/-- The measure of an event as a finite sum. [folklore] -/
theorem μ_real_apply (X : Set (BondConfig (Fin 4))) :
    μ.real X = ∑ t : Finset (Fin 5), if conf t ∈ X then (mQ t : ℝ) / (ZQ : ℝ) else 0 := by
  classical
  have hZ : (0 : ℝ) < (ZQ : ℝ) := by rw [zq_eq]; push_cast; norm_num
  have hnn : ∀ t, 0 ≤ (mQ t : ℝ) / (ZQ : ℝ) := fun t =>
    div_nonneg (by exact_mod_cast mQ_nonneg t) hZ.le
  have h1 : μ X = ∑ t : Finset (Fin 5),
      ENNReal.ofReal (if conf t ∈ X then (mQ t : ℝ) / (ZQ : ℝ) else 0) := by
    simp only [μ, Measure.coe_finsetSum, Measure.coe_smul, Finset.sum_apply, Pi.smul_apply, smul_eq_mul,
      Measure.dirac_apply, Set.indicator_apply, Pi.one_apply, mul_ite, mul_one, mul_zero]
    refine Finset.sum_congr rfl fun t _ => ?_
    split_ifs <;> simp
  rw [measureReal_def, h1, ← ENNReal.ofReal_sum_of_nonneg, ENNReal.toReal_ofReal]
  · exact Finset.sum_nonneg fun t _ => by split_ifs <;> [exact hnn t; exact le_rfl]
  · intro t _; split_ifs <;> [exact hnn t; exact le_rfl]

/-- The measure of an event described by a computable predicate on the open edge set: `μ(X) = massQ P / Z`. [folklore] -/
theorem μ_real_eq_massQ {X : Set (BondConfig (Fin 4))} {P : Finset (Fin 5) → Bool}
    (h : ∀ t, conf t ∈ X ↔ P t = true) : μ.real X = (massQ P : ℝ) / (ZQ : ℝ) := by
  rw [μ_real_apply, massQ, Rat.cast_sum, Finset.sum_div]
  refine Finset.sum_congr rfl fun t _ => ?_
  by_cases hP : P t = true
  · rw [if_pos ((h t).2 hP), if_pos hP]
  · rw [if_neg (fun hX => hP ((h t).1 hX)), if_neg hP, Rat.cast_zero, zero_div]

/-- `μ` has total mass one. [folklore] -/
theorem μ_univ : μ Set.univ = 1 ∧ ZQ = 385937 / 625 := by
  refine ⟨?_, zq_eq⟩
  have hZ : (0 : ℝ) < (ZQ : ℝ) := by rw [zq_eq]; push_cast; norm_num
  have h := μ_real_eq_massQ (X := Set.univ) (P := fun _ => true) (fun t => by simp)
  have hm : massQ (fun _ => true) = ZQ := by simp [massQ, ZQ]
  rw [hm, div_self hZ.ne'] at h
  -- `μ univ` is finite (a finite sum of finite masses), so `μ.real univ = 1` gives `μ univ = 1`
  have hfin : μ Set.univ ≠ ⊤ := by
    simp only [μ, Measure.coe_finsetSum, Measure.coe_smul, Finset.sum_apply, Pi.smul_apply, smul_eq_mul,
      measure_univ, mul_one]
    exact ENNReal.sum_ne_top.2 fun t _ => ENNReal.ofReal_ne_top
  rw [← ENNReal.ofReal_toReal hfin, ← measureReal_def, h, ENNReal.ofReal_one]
────────────────────
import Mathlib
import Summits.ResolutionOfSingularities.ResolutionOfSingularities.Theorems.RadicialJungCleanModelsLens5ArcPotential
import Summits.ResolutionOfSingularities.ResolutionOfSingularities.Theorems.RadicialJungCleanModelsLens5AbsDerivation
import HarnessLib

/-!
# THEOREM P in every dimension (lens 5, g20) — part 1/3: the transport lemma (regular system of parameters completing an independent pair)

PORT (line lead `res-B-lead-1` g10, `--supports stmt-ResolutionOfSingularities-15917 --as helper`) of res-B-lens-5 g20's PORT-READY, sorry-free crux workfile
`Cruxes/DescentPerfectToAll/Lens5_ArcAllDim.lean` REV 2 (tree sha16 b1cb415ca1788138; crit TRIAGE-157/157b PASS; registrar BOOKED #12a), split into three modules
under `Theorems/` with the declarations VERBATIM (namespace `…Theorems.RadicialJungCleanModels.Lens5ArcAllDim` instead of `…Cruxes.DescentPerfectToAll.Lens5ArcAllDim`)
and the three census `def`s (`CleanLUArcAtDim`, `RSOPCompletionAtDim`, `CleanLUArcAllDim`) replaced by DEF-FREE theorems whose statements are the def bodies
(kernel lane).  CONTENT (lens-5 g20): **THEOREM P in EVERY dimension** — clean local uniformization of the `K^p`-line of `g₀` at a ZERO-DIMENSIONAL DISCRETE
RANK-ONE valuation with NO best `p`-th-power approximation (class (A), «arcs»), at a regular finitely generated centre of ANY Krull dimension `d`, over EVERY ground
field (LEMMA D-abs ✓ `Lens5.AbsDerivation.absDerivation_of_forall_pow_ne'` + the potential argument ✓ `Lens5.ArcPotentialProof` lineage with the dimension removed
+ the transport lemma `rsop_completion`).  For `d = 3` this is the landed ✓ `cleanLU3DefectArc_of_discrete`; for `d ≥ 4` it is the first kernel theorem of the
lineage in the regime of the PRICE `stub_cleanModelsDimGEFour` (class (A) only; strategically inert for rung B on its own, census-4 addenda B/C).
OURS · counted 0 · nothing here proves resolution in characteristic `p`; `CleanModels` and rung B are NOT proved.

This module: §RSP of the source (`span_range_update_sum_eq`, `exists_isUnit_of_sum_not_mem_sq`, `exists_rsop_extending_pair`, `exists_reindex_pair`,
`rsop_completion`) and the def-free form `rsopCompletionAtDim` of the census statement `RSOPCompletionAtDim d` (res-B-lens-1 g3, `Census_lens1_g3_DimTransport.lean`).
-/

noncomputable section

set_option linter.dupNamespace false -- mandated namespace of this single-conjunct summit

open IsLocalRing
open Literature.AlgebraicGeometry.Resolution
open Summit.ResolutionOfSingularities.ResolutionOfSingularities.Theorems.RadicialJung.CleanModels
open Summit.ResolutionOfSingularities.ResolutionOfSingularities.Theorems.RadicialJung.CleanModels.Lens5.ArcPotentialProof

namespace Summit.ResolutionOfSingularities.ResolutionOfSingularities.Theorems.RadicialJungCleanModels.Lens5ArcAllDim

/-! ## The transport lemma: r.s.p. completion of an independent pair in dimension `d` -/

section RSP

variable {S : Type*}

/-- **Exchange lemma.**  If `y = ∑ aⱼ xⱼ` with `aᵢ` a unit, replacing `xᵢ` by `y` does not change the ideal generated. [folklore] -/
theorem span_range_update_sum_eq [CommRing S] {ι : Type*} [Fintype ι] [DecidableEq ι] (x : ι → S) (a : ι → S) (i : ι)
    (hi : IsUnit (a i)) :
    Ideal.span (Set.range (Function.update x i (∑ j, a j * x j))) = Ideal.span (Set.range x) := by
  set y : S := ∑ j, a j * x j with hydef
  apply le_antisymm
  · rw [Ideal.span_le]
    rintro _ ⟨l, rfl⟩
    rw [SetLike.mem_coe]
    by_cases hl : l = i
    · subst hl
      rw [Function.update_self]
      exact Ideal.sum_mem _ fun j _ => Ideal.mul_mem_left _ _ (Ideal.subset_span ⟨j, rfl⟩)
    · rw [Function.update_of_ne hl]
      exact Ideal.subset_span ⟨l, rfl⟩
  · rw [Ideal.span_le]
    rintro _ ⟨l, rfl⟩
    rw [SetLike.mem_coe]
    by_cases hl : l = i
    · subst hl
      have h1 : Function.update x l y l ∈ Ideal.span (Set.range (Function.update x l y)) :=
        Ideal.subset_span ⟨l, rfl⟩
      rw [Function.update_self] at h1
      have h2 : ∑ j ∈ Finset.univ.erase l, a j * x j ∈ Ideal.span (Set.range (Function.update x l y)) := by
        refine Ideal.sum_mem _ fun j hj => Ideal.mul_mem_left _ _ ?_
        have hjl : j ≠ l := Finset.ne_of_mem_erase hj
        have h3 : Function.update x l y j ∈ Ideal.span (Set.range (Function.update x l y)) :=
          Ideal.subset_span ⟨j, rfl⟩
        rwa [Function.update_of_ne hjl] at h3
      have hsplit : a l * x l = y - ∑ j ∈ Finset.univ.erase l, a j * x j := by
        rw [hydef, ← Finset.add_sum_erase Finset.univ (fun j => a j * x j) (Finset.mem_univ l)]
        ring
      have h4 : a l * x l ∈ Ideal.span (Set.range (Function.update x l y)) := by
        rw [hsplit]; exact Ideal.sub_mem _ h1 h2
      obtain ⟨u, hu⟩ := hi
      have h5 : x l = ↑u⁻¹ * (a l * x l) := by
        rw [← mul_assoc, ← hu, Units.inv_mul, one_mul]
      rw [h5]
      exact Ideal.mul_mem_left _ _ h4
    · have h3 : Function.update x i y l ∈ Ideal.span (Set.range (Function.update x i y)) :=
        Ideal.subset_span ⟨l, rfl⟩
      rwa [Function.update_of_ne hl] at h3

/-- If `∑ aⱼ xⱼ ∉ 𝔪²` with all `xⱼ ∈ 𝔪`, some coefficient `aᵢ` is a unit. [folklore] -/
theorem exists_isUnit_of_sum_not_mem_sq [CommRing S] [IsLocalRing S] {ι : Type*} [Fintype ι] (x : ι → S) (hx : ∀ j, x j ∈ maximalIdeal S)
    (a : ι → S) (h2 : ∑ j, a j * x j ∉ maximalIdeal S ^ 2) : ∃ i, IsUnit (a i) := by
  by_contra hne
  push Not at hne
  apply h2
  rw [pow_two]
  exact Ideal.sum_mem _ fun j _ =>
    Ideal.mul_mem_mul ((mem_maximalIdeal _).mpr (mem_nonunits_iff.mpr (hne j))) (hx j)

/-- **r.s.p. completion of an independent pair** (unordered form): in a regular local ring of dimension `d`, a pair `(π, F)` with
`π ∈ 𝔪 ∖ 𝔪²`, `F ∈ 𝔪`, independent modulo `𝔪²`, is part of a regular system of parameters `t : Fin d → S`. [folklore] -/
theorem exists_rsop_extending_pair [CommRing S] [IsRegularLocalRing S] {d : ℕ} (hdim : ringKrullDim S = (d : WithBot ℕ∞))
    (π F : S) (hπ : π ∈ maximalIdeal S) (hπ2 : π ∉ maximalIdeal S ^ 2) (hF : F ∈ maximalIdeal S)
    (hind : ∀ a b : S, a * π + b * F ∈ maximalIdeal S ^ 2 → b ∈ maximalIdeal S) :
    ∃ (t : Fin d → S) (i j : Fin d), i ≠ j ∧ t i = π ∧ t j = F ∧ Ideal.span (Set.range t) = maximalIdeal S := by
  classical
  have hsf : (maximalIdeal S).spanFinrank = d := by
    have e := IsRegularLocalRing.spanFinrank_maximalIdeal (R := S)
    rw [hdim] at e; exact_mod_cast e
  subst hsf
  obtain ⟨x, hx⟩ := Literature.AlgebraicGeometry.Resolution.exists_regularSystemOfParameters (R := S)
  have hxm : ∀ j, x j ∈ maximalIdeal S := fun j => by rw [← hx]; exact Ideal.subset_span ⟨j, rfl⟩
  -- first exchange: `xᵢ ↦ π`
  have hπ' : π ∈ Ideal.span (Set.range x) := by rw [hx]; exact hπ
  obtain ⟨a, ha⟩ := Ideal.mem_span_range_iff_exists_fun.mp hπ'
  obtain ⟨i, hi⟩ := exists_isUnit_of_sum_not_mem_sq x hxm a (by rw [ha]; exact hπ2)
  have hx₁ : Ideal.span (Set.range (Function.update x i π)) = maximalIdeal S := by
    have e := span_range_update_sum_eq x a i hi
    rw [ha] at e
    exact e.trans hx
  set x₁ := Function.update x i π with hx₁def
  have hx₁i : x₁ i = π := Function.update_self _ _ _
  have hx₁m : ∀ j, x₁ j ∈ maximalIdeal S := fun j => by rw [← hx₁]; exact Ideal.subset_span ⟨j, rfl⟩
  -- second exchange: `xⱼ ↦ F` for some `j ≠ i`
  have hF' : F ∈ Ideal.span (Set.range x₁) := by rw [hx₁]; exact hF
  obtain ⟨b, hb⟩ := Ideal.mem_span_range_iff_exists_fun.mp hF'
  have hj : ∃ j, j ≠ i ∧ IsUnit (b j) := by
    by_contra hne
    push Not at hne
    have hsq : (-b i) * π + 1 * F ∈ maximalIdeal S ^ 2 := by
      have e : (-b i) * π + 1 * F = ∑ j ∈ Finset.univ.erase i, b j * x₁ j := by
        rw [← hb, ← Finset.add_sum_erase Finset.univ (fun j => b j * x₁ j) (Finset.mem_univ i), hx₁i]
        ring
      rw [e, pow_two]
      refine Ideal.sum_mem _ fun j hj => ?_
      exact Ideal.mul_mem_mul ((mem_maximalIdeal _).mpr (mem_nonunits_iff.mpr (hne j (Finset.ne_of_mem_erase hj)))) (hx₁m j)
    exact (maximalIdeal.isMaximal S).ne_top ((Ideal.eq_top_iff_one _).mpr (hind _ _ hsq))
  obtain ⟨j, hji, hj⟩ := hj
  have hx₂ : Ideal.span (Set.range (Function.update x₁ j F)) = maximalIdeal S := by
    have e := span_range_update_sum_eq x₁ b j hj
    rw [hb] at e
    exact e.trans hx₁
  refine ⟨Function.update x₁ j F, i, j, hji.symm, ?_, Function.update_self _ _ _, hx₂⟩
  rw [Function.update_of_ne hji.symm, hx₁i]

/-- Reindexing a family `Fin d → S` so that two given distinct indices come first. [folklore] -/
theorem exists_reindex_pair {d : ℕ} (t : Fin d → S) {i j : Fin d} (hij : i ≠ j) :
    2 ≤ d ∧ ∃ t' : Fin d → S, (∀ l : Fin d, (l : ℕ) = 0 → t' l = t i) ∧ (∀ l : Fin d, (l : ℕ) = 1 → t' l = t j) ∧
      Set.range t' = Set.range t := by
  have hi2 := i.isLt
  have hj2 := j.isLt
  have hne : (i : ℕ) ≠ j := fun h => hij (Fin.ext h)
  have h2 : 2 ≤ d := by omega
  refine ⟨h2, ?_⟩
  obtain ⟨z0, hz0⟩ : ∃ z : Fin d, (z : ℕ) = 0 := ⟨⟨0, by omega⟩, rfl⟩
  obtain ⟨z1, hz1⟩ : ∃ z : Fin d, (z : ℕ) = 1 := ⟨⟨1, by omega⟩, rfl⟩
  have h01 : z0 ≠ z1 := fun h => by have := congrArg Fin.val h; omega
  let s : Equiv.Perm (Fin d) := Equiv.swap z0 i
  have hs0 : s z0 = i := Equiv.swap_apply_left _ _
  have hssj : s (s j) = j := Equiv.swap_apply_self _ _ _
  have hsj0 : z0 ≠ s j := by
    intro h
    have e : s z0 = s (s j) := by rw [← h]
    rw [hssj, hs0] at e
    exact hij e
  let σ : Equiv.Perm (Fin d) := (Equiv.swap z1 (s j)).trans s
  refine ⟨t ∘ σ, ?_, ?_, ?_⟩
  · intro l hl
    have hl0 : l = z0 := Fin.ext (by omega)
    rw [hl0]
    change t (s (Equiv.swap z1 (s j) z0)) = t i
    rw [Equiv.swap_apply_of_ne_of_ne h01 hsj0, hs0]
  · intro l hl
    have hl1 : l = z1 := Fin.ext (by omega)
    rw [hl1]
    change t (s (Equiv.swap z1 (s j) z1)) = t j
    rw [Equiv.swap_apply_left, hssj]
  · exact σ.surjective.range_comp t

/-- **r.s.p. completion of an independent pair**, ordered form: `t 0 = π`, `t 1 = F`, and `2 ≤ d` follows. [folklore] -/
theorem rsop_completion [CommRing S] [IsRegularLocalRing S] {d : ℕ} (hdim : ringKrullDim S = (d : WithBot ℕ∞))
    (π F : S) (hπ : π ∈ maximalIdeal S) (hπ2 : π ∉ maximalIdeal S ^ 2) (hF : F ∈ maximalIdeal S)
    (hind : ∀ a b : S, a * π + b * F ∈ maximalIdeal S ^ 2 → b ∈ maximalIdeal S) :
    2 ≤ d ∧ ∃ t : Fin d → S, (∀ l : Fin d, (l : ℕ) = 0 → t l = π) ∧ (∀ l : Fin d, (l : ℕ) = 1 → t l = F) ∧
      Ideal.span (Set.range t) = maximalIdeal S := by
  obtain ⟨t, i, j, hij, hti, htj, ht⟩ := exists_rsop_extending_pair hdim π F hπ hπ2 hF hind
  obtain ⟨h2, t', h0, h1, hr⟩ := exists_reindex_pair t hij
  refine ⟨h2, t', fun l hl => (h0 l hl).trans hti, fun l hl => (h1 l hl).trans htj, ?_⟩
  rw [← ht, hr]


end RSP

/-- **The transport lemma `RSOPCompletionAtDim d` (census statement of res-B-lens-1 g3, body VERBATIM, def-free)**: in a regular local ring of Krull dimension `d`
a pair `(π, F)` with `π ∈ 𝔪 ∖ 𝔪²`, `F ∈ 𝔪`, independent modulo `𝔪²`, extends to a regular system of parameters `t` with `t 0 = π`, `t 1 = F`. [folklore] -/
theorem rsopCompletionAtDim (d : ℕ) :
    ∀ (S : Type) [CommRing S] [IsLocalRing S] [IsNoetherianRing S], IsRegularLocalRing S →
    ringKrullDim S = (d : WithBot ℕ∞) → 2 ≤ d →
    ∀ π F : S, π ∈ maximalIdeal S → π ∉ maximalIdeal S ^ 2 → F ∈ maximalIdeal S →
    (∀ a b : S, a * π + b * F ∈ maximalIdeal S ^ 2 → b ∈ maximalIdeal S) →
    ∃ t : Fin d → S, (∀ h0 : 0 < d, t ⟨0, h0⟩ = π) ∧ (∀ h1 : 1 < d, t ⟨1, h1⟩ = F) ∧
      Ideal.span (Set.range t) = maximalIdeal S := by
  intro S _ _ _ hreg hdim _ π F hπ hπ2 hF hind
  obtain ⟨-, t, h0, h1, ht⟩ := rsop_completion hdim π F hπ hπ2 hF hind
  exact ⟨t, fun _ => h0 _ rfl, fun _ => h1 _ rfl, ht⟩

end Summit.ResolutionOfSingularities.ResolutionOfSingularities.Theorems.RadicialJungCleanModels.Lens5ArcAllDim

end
────────────────────
* **What the task requires**
Within the data above, the lines from the one with "rw [hdim] at e; exact_mod_cast e" to the one with "Set.range t' = Set.range t := by" must be repeated exactly; no other line belongs in the answer.

* **Answer space**
    rw [hdim] at e; exact_mod_cast e
  subst hsf
  obtain ⟨x, hx⟩ := Literature.AlgebraicGeometry.Resolution.exists_regularSystemOfParameters (R := S)
  have hxm : ∀ j, x j ∈ maximalIdeal S := fun j => by rw [← hx]; exact Ideal.subset_span ⟨j, rfl⟩
  -- first exchange: `xᵢ ↦ π`
  have hπ' : π ∈ Ideal.span (Set.range x) := by rw [hx]; exact hπ
  obtain ⟨a, ha⟩ := Ideal.mem_span_range_iff_exists_fun.mp hπ'
  obtain ⟨i, hi⟩ := exists_isUnit_of_sum_not_mem_sq x hxm a (by rw [ha]; exact hπ2)
  have hx₁ : Ideal.span (Set.range (Function.update x i π)) = maximalIdeal S := by
    have e := span_range_update_sum_eq x a i hi
    rw [ha] at e
    exact e.trans hx
  set x₁ := Function.update x i π with hx₁def
  have hx₁i : x₁ i = π := Function.update_self _ _ _
  have hx₁m : ∀ j, x₁ j ∈ maximalIdeal S := fun j => by rw [← hx₁]; exact Ideal.subset_span ⟨j, rfl⟩
  -- second exchange: `xⱼ ↦ F` for some `j ≠ i`
  have hF' : F ∈ Ideal.span (Set.range x₁) := by rw [hx₁]; exact hF
  obtain ⟨b, hb⟩ := Ideal.mem_span_range_iff_exists_fun.mp hF'
  have hj : ∃ j, j ≠ i ∧ IsUnit (b j) := by
    by_contra hne
    push Not at hne
    have hsq : (-b i) * π + 1 * F ∈ maximalIdeal S ^ 2 := by
      have e : (-b i) * π + 1 * F = ∑ j ∈ Finset.univ.erase i, b j * x₁ j := by
        rw [← hb, ← Finset.add_sum_erase Finset.univ (fun j => b j * x₁ j) (Finset.mem_univ i), hx₁i]
        ring
      rw [e, pow_two]
      refine Ideal.sum_mem _ fun j hj => ?_
      exact Ideal.mul_mem_mul ((mem_maximalIdeal _).mpr (mem_nonunits_iff.mpr (hne j (Finset.ne_of_mem_erase hj)))) (hx₁m j)
    exact (maximalIdeal.isMaximal S).ne_top ((Ideal.eq_top_iff_one _).mpr (hind _ _ hsq))
  obtain ⟨j, hji, hj⟩ := hj
  have hx₂ : Ideal.span (Set.range (Function.update x₁ j F)) = maximalIdeal S := by
    have e := span_range_update_sum_eq x₁ b j hj
    rw [hb] at e
    exact e.trans hx₁
  refine ⟨Function.update x₁ j F, i, j, hji.symm, ?_, Function.update_self _ _ _, hx₂⟩
  rw [Function.update_of_ne hji.symm, hx₁i]

/-- Reindexing a family `Fin d → S` so that two given distinct indices come first. [folklore] -/
theorem exists_reindex_pair {d : ℕ} (t : Fin d → S) {i j : Fin d} (hij : i ≠ j) :
    2 ≤ d ∧ ∃ t' : Fin d → S, (∀ l : Fin d, (l : ℕ) = 0 → t' l = t i) ∧ (∀ l : Fin d, (l : ℕ) = 1 → t' l = t j) ∧
      Set.range t' = Set.range t := by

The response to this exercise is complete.